Nouvelle détonation. »

« EMILIA

Le chevalier prussien marche en tête. Il a des secrets.

J’ai des secrets, moi aussi.

Mes jambes, fatiguées de marcher, sont douloureuses. Le lycée me manque. J’adorais mon pupitre, mes professeurs, l’odeur des crayons tout frais taillés attendant patiemment dans le plumier.

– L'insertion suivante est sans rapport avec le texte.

import Summits.RiemannHypothesis.RiemannHypothesis.Theses.LiDirichletAsymptotic
import Summits.RiemannHypothesis.RiemannHypothesis.Theorems.LiDirichletAsymptoticSmoothConductor
import Summits.RiemannHypothesis.RiemannHypothesis.Theorems.LiAsymptoticLiSmoothMainTerm
import Literature.NumberTheory.LFunctions.DirichletLZeroCountingParityProfile
import HarnessLib

/-!
# RiemannHypothesis / LiDirichletAsymptotic — crux K2χ `LiSmoothMainTermChar`: the SMOOTH MAIN TERM (RH-FREE · GRH-FREE)

RH-FREE · GRH-FREE PROOF-OF-DATA (rung L-P(P1⁺χ)) [rh-li-prover].  Route `Theses/LiDirichletAsymptotic.lean`
(cell `pub/rh-li`, round 5 (iii)), item `LiSmoothMainTermChar` (stmt-RiemannHypothesis-19630): for a primitive `χ`
mod `q > 1`, `n ≥ 100`, `T' ≥ n²`,

  `|(2/π)∫_{√n}^{T'} f_n(t) g_χ(t) dt − (charLiMainTerm q n − charCountMainExact χ √n)| ≤ charErrSmooth q n`
  `= 2 log n + 2 log q + 3`,

`f_n = liWindowWeight n`, `g_χ(t) = ½ Re ψ((½+a+it)/2) + ½ log(q/π)` (`charGammaDensity`, `a = charParity χ`).
Proof (χ-TRANSFER of the closed ζ item 19162 `LiSmoothMainTerm`, used as a black box):
`g_χ = ϑ' + ½ log q + δ_a` with `ϑ' = riemannSiegelThetaDeriv` and `δ_0 = 0`, `δ_1(t) = π/(2 cosh πt)`
(the tree's parity profile `re_logDeriv_Gammaℝ_line_one_sub_zero`), so
`(2/π)∫ f_n g_χ = (2/π)∫ f_n ϑ' + (log q/π)∫ f_n + (2/π)∫ f_n δ_a`; the first is `liMainTerm n − 2 liCountMain √n ±
(2 log n + 1)` (`liSmoothMainTerm_bound`); the CONDUCTOR CHANNEL `∫_{√n}^{T'} f_n = nπ/2 − √n ± 61/24` (model
`1 − cos(n/t)`, substitution `u = n/t`, `∫_0^∞ (1 − cos u)/u² = π/2` from the tree, tail by one integration by
parts, `|f_n − (1 − cos(n/t))| ≤ n/(12t³)`); `0 ≤ (2/π)∫ f_n δ_a ≤ 8/(π²√n)`; and the EXACT boundary term
`charCountMainExact χ √n = (2θ_a(√n) + √n log q)/π` equals `2 liCountMain √n + (√n/π) log q ± 1.1/π` by the tree's
explicit Stirling brackets for `θ = θ_0` and `θ_1` (`abs_riemannSiegelTheta_sub_stirling_le`,
`abs_gammaArgPhase_one_sub_stirling_le`).  Total `≤ 2 log n + 1 + (61/24π) log q + 0.09 + 0.37 ≤ charErrSmooth q n`.
Nothing here bears on the truth of RH or GRH.
-/

noncomputable section

-- D-0017: `Summit.<S>.<S>.…` is the designed namespace of a single-problem summit.
set_option linter.dupNamespace false

open MeasureTheory intervalIntegral Set Filter
open scoped Topology

namespace Summit.RiemannHypothesis.RiemannHypothesis.Theorems.LiTheory

open Literature.NumberTheory.LFunctions Literature.NumberTheory.LFunctions.DirichletTheta
open Complex (I)

namespace SmoothChar

/-! ### The density: `g_χ = Re (Γ_ℝ'/Γ_ℝ)(½ + a + it) + ½ log q = ϑ' + ½ log q + δ_a` -/

/-- `g_χ(t) = Re (Γ_ℝ'/Γ_ℝ)(½ + a + it) + ½ log q` (`Γ_ℝ(s) = π^{−s/2} Γ(s/2)`, `a = charParity χ`): the density of
`(2/π)·charGammaDensity` is exactly `d/dt charCountMainExact` (cf. `hasDerivAt_gammaArgPhase`). -/
theorem charGammaDensity_eq {q : ℕ} [NeZero q] (χ : DirichletCharacter ℂ q) (t : ℝ) :
    charGammaDensity χ t =
      (logDeriv Complex.Gammaℝ (1 / 2 + (charParity χ : ℂ) + t * I)).re + Real.log q / 2 := by
  have hq : (0 : ℝ) < q := by exact_mod_cast Nat.pos_of_ne_zero (NeZero.ne q)
  rw [charGammaDensity, re_logDeriv_Gammaℝ_line_eq_digamma, Complex.digamma,
    Real.log_div hq.ne' Real.pi_pos.ne']
  have e : ((1 : ℂ) / 2 + (charParity χ : ℂ) + (t : ℂ) * I) / 2 =
      1 / 4 + (charParity χ : ℂ) / 2 + (t : ℂ) / 2 * I := by ring
  rw [e]
  ring

/-- Even parity: `Re (Γ_ℝ'/Γ_ℝ)(½ + it) = ϑ'(t)` (Riemann–Siegel). -/
theorem re_logDeriv_Gammaℝ_parity_zero (t : ℝ) :
    (logDeriv Complex.Gammaℝ (1 / 2 + ((0 : ℕ) : ℂ) + t * I)).re = riemannSiegelThetaDeriv t := by
  have e : (1 / 2 : ℂ) + ((0 : ℕ) : ℂ) + t * I = ((1 / 2 : ℝ) : ℂ) + t * I := by push_cast; ring
  rw [e]
  exact logDeriv_Gammaℝ_half_add_re t

/-- Odd parity: `Re (Γ_ℝ'/Γ_ℝ)(3/2 + it) = ϑ'(t) + π/(2 cosh πt)` (the tree's parity profile). -/
theorem re_logDeriv_Gammaℝ_parity_one (t : ℝ) :
    (logDeriv Complex.Gammaℝ (1 / 2 + ((1 : ℕ) : ℂ) + t * I)).re =
      riemannSiegelThetaDeriv t + Real.pi / (2 * Real.cosh (Real.pi * t)) := by
  have h := re_logDeriv_Gammaℝ_line_one_sub_zero t
  rw [re_logDeriv_Gammaℝ_parity_zero] at h
  linarith

/-- `π/(2 cosh πt) ≤ 2/(π t²)` for `t > 0` (`cosh x ≥ 1 + x²/4`). -/
theorem pi_div_two_cosh_le {t : ℝ} (ht : 0 < t) :
    Real.pi / (2 * Real.cosh (Real.pi * t)) ≤ 2 / (Real.pi * t ^ 2) := by
  have hπ := Real.pi_pos
  have hx0 : 0 ≤ Real.pi * t := by positivity
  have hcosh : 1 + (Real.pi * t) ^ 2 / 4 ≤ Real.cosh (Real.pi * t) := by
    rw [Real.cosh_eq]
    have h1 := Real.quadratic_le_exp_of_nonneg hx0
    have h2 := Real.add_one_le_exp (-(Real.pi * t))
    linarith
  have hc0 : 0 < Real.cosh (Real.pi * t) := Real.cosh_pos _
  rw [div_le_div_iff₀ (by positivity) (by positivity)]
  nlinarith

/-! ### Stirling bracket for the `Γ`-phase at the cut `a = √n ≥ 10`, both parities -/

/-- `|θ_κ(a) − ((a/2) log(a/2π) − a/2)| ≤ 0.55` for `κ ∈ {0, 1}`, `a ≥ 10` (the parity constants `∓π/8` plus the
explicit Stirling remainders `2K(¼)/a (+ 1/(2 sinh πa))` of the tree). -/
theorem abs_gammaArgPhase_sub_main_le {κ : ℕ} (hκ : κ = 0 ∨ κ = 1) {a : ℝ} (ha : 10 ≤ a) :
    |gammaArgPhase κ a - (a / 2 * Real.log (a / (2 * Real.pi)) - a / 2)| ≤ 0.55 := by
  have hπ3 := Real.pi_gt_three
  have hπ4 := Real.pi_lt_d2
  have hK := Window.two_stirlingVertRate_le
  have ha2 : 2 ≤ a := by linarith
  have ha0 : 0 < a := by linarith
  have hKa : 2 * stirlingVertRate (1 / 4) / a ≤ 0.118 := by
    rw [div_le_iff₀ ha0]; nlinarith
  rcases hκ with h | h
  · subst h
    rw [gammaArgPhase_zero]
    have h0 := abs_riemannSiegelTheta_sub_stirling_le ha2
    obtain ⟨h1, h2⟩ := abs_le.1 h0
    rw [abs_le]; constructor <;> linarith
  · subst h
    have h0 := abs_gammaArgPhase_one_sub_stirling_le ha2
    have hs : 1 / (2 * Real.sinh (Real.pi * a)) ≤ 0.02 := by
      have hx : Real.pi * a ≤ Real.sinh (Real.pi * a) := Real.self_le_sinh_iff.2 (by positivity)
      have h30 : (30 : ℝ) ≤ Real.sinh (Real.pi * a) := by nlinarith
      rw [div_le_iff₀ (by positivity)]; nlinarith
    obtain ⟨h1, h2⟩ := abs_le.1 h0
    rw [abs_le]; constructor <;> linarith

end SmoothChar

open SmoothChar in
/-- **Crux K2χ `LiSmoothMainTermChar`** (stmt-RiemannHypothesis-19630; RH-FREE · GRH-FREE): for `χ` mod `q > 1`,
`n ≥ 100`, `T' ≥ n²`,
`|(2/π)∫_{√n}^{T'} f_n g_χ − (charLiMainTerm q n − charCountMainExact χ √n)| ≤ charErrSmooth q n = 2 log n + 2 log q + 3`.
(Primitivity is not used; the bound proved is `2 log n + 1 + (61/24π) log q + 0.09 + 0.37`.) -/
theorem liSmoothMainTermChar_bound (q : ℕ) [NeZero q] (χ : DirichletCharacter ℂ q) (hq : 1 < q)
    (n : ℕ) (T' : ℝ) (hn : 100 ≤ n) (hT' : (n : ℝ) ^ 2 ≤ T') :
    |2 / Real.pi * (∫ t in Real.sqrt n..T', liWindowWeight n t * charGammaDensity χ t) -
        (charLiMainTerm q n - charCountMainExact χ (Real.sqrt n))| ≤ charErrSmooth q n := by
  have hπ := Real.pi_pos
  have hπ3 := Real.pi_gt_three
  have hnR : (100 : ℝ) ≤ n := by exact_mod_cast hn
  have hn1 : 1 ≤ n := le_trans (by norm_num) hn
  have hn0 : (0 : ℝ) < n := by linarith
  have hqR : (1 : ℝ) < q := by exact_mod_cast hq
  have hlogq : 0 ≤ Real.log q := Real.log_nonneg hqR.le
  have hlogn : 0 ≤ Real.log n := Real.log_nonneg (by linarith)
  -- the ζ black box (item 19162) and the conductor channel, stated at `√n`
  have hZ := liSmoothMainTerm_bound n T' hn hT'
  have hQ := abs_conductor_channel n T' hn1 hT'
  simp only [liErrSmooth] at hZ
  set a := Real.sqrt n with ha
  have haa : a ^ 2 = n := by rw [ha, Real.sq_sqrt hn0.le]
  have ha10 : 10 ≤ a := by
    have h10 : Real.sqrt ((10 : ℝ) ^ 2) = 10 := Real.sqrt_sq (by norm_num)
    rw [ha, ← h10]
    exact Real.sqrt_le_sqrt (by linarith)
  have ha0 : 0 < a := by linarith
  have haT : a ≤ T' := by nlinarith
  have hT0 : 0 < T' := by linarith
  have hne : ∀ t ∈ uIcc a T', t ≠ 0 := fun t ht ↦ by
    rw [uIcc_of_le haT] at ht; exact (lt_of_lt_of_le ha0 ht.1).ne'
  -- parity
  have hκ : charParity χ = 0 ∨ charParity χ = 1 := by
    rcases χ.even_or_odd with h | h
    · exact Or.inl (charParity_of_even h)
    · exact Or.inr (charParity_of_odd h)
  -- the parity correction `δ = g_χ − ϑ' − ½ log q`
  set δ : ℝ → ℝ := fun t ↦ charGammaDensity χ t - riemannSiegelThetaDeriv t - Real.log q / 2 with hδdef
  have hδ : ∀ t : ℝ, 0 < t → 0 ≤ δ t ∧ δ t ≤ 2 / (Real.pi * t ^ 2) := by
    intro t ht
    have e : δ t = (logDeriv Complex.Gammaℝ (1 / 2 + (charParity χ : ℂ) + t * I)).re -
        riemannSiegelThetaDeriv t := by
      simp only [hδdef, charGammaDensity_eq]; ring
    rcases hκ with h | h
    · rw [e, h, re_logDeriv_Gammaℝ_parity_zero, sub_self]
      exact ⟨le_rfl, by positivity⟩
    · rw [e, h, re_logDeriv_Gammaℝ_parity_one, add_sub_cancel_left]
      exact ⟨by positivity, pi_div_two_cosh_le ht⟩
  -- continuity / integrability on `[a, T']`
  have hfc : ContinuousOn (liWindowWeight n) (uIcc a T') := SmoothReplace.continuousOn_liWindowWeight n hne
  have hϑc : Continuous riemannSiegelThetaDeriv := continuous_riemannSiegelThetaDeriv_holds
  have hgc : Continuous (charGammaDensity χ) := by
    have e : charGammaDensity χ =
        fun t : ℝ ↦ (logDeriv Complex.Gammaℝ (1 / 2 + (charParity χ : ℂ) + (t : ℂ) * I)).re + Real.log q / 2 :=
      funext fun t ↦ charGammaDensity_eq χ t
    rw [e]
    exact (continuous_re_logDeriv_Gammaℝ_line _).add continuous_const
  have hδc : Continuous δ := (hgc.sub hϑc).sub continuous_const
  have hi1 : IntervalIntegrable (fun t ↦ liWindowWeight n t * riemannSiegelThetaDeriv t) volume a T' :=
    (hfc.mul hϑc.continuousOn).intervalIntegrable
  have hi2 : IntervalIntegrable (fun t ↦ Real.log q / 2 * liWindowWeight n t) volume a T' :=
    (continuousOn_const.mul hfc).intervalIntegrable
  have hi3 : IntervalIntegrable (fun t ↦ liWindowWeight n t * δ t) volume a T' :=
    (hfc.mul hδc.continuousOn).intervalIntegrable
  -- split the smooth integral into the three channels
  have hsplit : ∫ t in a..T', liWindowWeight n t * charGammaDensity χ t =
      (∫ t in a..T', liWindowWeight n t * riemannSiegelThetaDeriv t) +
        Real.log q / 2 * (∫ t in a..T', liWindowWeight n t) +
        ∫ t in a..T', liWindowWeight n t * δ t := by
    have e1 : ∫ t in a..T', liWindowWeight n t * charGammaDensity χ t =
        ∫ t in a..T', (liWindowWeight n t * riemannSiegelThetaDeriv t +
          Real.log q / 2 * liWindowWeight n t) + liWindowWeight n t * δ t :=
      intervalIntegral.integral_congr fun t _ ↦ by simp only [hδdef]; ring
    rw [e1, intervalIntegral.integral_add (hi1.add hi2) hi3, intervalIntegral.integral_add hi1 hi2,
      intervalIntegral.integral_const_mul]
  -- the parity channel: `0 ≤ ∫ f_n δ ≤ 4/(π a)`
  have hΔ0 : 0 ≤ ∫ t in a..T', liWindowWeight n t * δ t :=
    intervalIntegral.integral_nonneg haT fun t ht ↦
      mul_nonneg (SmoothReplace.liWindowWeight_mem n t).1 (hδ t (by linarith [ht.1])).1
  have hΔ1 : ∫ t in a..T', liWindowWeight n t * δ t ≤ 4 / (Real.pi * a) := by
    have hg : IntervalIntegrable (fun t : ℝ ↦ 4 / Real.pi * (1 / t ^ 2)) volume a T' := by
      refine ContinuousOn.intervalIntegrable (continuousOn_of_forall_continuousAt fun t ht ↦ ?_)
      have : t ^ 2 ≠ 0 := pow_ne_zero 2 (hne t ht)
      fun_prop (disch := assumption)
    calc ∫ t in a..T', liWindowWeight n t * δ t ≤ ∫ t in a..T', 4 / Real.pi * (1 / t ^ 2) :=
          intervalIntegral.integral_mono_on haT hi3 hg fun t ht ↦ by
            have ht0 : 0 < t := by linarith [ht.1]
            obtain ⟨hf0, hf2⟩ := SmoothReplace.liWindowWeight_mem n t
            obtain ⟨hd0, hd1⟩ := hδ t ht0
            calc liWindowWeight n t * δ t ≤ 2 * (2 / (Real.pi * t ^ 2)) := mul_le_mul hf2 hd1 hd0 (by norm_num)
              _ = 4 / Real.pi * (1 / t ^ 2) := by field_simp; ring
      _ = 4 / Real.pi * (1 / a - 1 / T') := by
          rw [intervalIntegral.integral_const_mul, MeanSquareNearPeak.integral_inv_sq ha0 haT]
      _ ≤ 4 / (Real.pi * a) := by
          have h1 : 0 ≤ 4 / Real.pi * (1 / T') := by positivity
          have e : 4 / (Real.pi * a) = 4 / Real.pi * (1 / a) := by field_simp
          rw [e]
          linarith
  -- the exact boundary term and the ζ counting main term
  have hB := abs_gammaArgPhase_sub_main_le hκ ha10
  have hM : charCountMainExact χ a =
      2 / Real.pi * gammaArgPhase (charParity χ) a + a * Real.log q / Real.pi := by
    unfold charCountMainExact; ring
  have hL : 2 * liCountMain a = 2 / Real.pi * (a / 2 * Real.log (a / (2 * Real.pi)) - a / 2) := by
    unfold liCountMain
    have e : Real.log (a / (2 * Real.pi * Real.exp 1)) = Real.log (a / (2 * Real.pi)) - 1 := by
      rw [Real.log_div ha0.ne' (by positivity), Real.log_mul (by positivity) (Real.exp_pos 1).ne',
        Real.log_exp, Real.log_div ha0.ne' (by positivity)]
      ring
    rw [e]
    field_simp
  have hmain : charLiMainTerm q n = liMainTerm n + (n : ℝ) / 2 * Real.log q := by
    simp only [charLiMainTerm]
  -- the decomposition `E = Z + (log q/π) Q + (2/π) Δ + (2/π) B`
  have key : 2 / Real.pi * (∫ t in a..T', liWindowWeight n t * charGammaDensity χ t) -
      (charLiMainTerm q n - charCountMainExact χ a) =
      (2 / Real.pi * (∫ t in a..T', liWindowWeight n t * riemannSiegelThetaDeriv t) -
          (liMainTerm n - 2 * liCountMain a)) +
        Real.log q / Real.pi * ((∫ t in a..T', liWindowWeight n t) - (n * Real.pi / 2 - a)) +
        2 / Real.pi * (∫ t in a..T', liWindowWeight n t * δ t) +
        2 / Real.pi * (gammaArgPhase (charParity χ) a - (a / 2 * Real.log (a / (2 * Real.pi)) - a / 2)) := by
    rw [hsplit, hmain, hM, hL]
    field_simp
    ring
  rw [key]
  -- numeric bounds for the three new channels
  have hQ' : |Real.log q / Real.pi * ((∫ t in a..T', liWindowWeight n t) - (n * Real.pi / 2 - a))| ≤
      Real.log q := by
    rw [abs_mul, abs_of_nonneg (by positivity : 0 ≤ Real.log q / Real.pi)]
    calc Real.log q / Real.pi * |(∫ t in a..T', liWindowWeight n t) - (n * Real.pi / 2 - a)|
        ≤ Real.log q / Real.pi * (61 / 24) := mul_le_mul_of_nonneg_left hQ (by positivity)
      _ ≤ Real.log q := by
          rw [div_mul_eq_mul_div, div_le_iff₀ hπ]
          nlinarith [mul_nonneg hlogq (by linarith : (0 : ℝ) ≤ Real.pi - 61 / 24)]
  have hΔ' : 2 / Real.pi * (∫ t in a..T', liWindowWeight n t * δ t) ≤ 0.09 := by
    have hπ2 : 9 ≤ Real.pi ^ 2 := by nlinarith
    have h90 : 90 ≤ Real.pi ^ 2 * a := by nlinarith
    calc 2 / Real.pi * (∫ t in a..T', liWindowWeight n t * δ t) ≤ 2 / Real.pi * (4 / (Real.pi * a)) :=
          mul_le_mul_of_nonneg_left hΔ1 (by positivity)
      _ = 8 / (Real.pi ^ 2 * a) := by field_simp; ring
      _ ≤ 0.09 := by rw [div_le_iff₀ (by positivity)]; linarith
  have hΔ'' : 0 ≤ 2 / Real.pi * (∫ t in a..T', liWindowWeight n t * δ t) :=
    mul_nonneg (by positivity) hΔ0
  have hB' : |2 / Real.pi * (gammaArgPhase (charParity χ) a - (a / 2 * Real.log (a / (2 * Real.pi)) - a / 2))|
      ≤ 0.37 := by
    rw [abs_mul, abs_of_nonneg (by positivity : 0 ≤ 2 / Real.pi)]
    calc 2 / Real.pi * |gammaArgPhase (charParity χ) a - (a / 2 * Real.log (a / (2 * Real.pi)) - a / 2)|
        ≤ 2 / Real.pi * 0.55 := mul_le_mul_of_nonneg_left hB (by positivity)
      _ ≤ 0.37 := by
          rw [div_mul_eq_mul_div, div_le_iff₀ hπ]
          norm_num
          linarith
  obtain ⟨h1, h2⟩ := abs_le.1 hZ
  obtain ⟨h3, h4⟩ := abs_le.1 hQ'
  obtain ⟨h5, h6⟩ := abs_le.1 hB'
  unfold charErrSmooth
  rw [abs_le]; constructor <;> linarith

/-- **Item `LiSmoothMainTermChar` of route `LiDirichletAsymptotic`** (stmt-RiemannHypothesis-19630), closed BY NAME. -/
theorem liSmoothMainTermChar_proof :
    Summit.RiemannHypothesis.RiemannHypothesis.Theses.LiDirichletAsymptotic.LiSmoothMainTermChar :=
  fun q _ χ _ hq n T' hn hT' ↦ liSmoothMainTermChar_bound q χ hq n T' hn hT'

end Summit.RiemannHypothesis.RiemannHypothesis.Theorems.LiTheory

end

Ce jour-là, j’étais allée en classe, préoccupée par l’examen de mathématiques. Mama me taquinait souvent à ce sujet, disant que j’étais tout entière nature et chiffres, comme mon père. Je n’étais pas encore dans la cour de l’école que j’avais déjà « compris » : nos chaises et nos pupitres étaient empilés à l’arrière d’un camion ouvert ; nos manuels scolaires, grossièrement entassés, fumaient encore. Un de mes professeurs courait à ma rencontre en criant :

– Dépêche-toi, Emilia, rentre vite à la maison. Ils ont fermé le collège.

– Mais pourquoi ? lui avais-je demandé en me dirigeant vers le camion. Attendez, j’ai des affaires à prendre dans mon pupitre.

– Non, non, file chez toi, Emilia ! avait répondu mon professeur avec des sanglots dans la voix, tandis que des larmes coulaient le long de ses joues.

Les nazis prétendaient que je n’avait pas besoin de recevoir d’instruction. Les écoles polonaises étaient fermées. Nos pupitres, comme tout le reste du matériel scolaire, partaient pour l’Allemagne. Une fille allemande soulèverait-elle le couvercle de mon pupitre au fond duquel étaient cachés mes trésors ? »

Hiver 1945.

Chacun d’eux est traqué et hanté par sa propre histoire.

Ils vont affronter ensemble la faim, le froid et la peur, avant d’embarquer enfin sur le Wilhelm Gustloff.